In the records below, find the line containing "L²_n for every" and the line containing "multi-affine polynomial, then"; please repeat exactly the lines from one to the other, both included, and nothing more.

Records from a data collection
Content starts

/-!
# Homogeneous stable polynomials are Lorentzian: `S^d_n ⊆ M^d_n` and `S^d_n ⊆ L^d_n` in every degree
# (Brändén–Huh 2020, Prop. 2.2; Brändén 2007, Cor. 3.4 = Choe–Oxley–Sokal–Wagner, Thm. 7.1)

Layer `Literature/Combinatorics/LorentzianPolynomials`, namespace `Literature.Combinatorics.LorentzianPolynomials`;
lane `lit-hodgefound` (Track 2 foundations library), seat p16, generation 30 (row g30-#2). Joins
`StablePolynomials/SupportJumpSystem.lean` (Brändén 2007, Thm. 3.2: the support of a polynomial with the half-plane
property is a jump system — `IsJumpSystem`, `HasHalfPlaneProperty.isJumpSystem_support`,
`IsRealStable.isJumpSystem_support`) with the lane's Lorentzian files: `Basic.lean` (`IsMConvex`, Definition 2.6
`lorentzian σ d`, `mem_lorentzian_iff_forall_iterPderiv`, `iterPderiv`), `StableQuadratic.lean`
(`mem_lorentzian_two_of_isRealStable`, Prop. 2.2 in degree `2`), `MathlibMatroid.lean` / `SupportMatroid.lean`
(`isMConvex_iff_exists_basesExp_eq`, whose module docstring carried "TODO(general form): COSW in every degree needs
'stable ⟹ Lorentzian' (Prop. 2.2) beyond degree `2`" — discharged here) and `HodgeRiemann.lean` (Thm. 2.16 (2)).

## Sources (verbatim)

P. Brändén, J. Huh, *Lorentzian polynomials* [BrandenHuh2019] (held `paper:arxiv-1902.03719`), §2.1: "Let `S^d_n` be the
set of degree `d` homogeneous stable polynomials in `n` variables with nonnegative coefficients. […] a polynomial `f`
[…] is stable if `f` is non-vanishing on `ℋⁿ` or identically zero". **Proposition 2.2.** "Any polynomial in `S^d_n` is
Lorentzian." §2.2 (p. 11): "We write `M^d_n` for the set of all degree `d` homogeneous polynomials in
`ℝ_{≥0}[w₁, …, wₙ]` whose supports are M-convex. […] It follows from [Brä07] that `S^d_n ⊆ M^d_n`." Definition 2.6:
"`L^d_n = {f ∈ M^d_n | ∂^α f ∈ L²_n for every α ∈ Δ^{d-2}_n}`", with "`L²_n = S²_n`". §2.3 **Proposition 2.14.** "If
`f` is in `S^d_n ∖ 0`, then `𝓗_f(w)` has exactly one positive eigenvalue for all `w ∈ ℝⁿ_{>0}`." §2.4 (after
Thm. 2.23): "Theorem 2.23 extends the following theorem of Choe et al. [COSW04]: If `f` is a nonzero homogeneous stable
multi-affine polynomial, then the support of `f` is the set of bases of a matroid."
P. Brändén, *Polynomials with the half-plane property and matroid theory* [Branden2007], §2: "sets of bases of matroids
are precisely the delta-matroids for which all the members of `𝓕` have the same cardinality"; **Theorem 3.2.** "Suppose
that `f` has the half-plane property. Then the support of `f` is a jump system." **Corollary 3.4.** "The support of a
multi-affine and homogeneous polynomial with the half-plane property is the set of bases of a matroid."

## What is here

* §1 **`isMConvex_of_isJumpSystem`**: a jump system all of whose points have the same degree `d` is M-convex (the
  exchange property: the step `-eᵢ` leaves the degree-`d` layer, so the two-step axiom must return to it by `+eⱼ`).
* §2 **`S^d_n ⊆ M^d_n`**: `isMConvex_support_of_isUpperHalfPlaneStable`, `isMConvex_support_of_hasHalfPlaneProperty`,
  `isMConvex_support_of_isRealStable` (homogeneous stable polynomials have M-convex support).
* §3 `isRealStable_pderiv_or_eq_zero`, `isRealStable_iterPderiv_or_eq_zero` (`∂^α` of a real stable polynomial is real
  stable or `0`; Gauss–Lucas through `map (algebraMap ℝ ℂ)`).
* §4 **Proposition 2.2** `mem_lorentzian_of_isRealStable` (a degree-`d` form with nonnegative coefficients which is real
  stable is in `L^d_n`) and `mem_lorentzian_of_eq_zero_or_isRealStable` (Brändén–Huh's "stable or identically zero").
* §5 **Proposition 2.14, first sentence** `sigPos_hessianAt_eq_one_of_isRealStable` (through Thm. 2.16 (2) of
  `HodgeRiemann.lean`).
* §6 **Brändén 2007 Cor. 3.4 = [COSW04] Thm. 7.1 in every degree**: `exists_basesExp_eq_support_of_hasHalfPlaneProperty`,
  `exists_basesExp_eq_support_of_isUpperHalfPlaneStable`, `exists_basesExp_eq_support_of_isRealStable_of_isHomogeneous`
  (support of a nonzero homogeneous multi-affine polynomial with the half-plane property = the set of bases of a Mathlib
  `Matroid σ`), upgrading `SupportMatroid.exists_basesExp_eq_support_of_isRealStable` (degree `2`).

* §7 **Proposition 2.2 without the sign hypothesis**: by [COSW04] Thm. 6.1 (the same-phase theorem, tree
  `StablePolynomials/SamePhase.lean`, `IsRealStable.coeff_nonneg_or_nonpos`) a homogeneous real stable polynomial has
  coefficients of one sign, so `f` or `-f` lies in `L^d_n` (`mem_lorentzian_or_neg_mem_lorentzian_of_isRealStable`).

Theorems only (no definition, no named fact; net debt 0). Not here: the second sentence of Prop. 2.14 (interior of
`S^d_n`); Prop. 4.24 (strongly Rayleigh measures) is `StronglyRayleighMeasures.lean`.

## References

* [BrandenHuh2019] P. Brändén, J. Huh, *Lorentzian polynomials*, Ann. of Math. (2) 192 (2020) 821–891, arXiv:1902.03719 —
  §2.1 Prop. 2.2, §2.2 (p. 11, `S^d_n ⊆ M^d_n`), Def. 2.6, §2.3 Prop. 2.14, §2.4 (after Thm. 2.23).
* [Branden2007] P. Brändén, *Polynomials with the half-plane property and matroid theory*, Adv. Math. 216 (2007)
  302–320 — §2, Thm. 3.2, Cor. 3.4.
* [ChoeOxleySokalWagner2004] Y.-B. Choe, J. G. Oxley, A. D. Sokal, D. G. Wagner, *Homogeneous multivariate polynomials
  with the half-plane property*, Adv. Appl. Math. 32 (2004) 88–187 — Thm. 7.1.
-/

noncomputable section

Content ends

Response to the exercise
"`L^d_n = {f ∈ M^d_n | ∂^α f ∈ L²_n for every α ∈ Δ^{d-2}_n}`", with "`L²_n = S²_n`". §2.3 **Proposition 2.14.** "If
`f` is in `S^d_n ∖ 0`, then `𝓗_f(w)` has exactly one positive eigenvalue for all `w ∈ ℝⁿ_{>0}`." §2.4 (after
Thm. 2.23): "Theorem 2.23 extends the following theorem of Choe et al. [COSW04]: If `f` is a nonzero homogeneous stable
multi-affine polynomial, then the support of `f` is the set of bases of a matroid."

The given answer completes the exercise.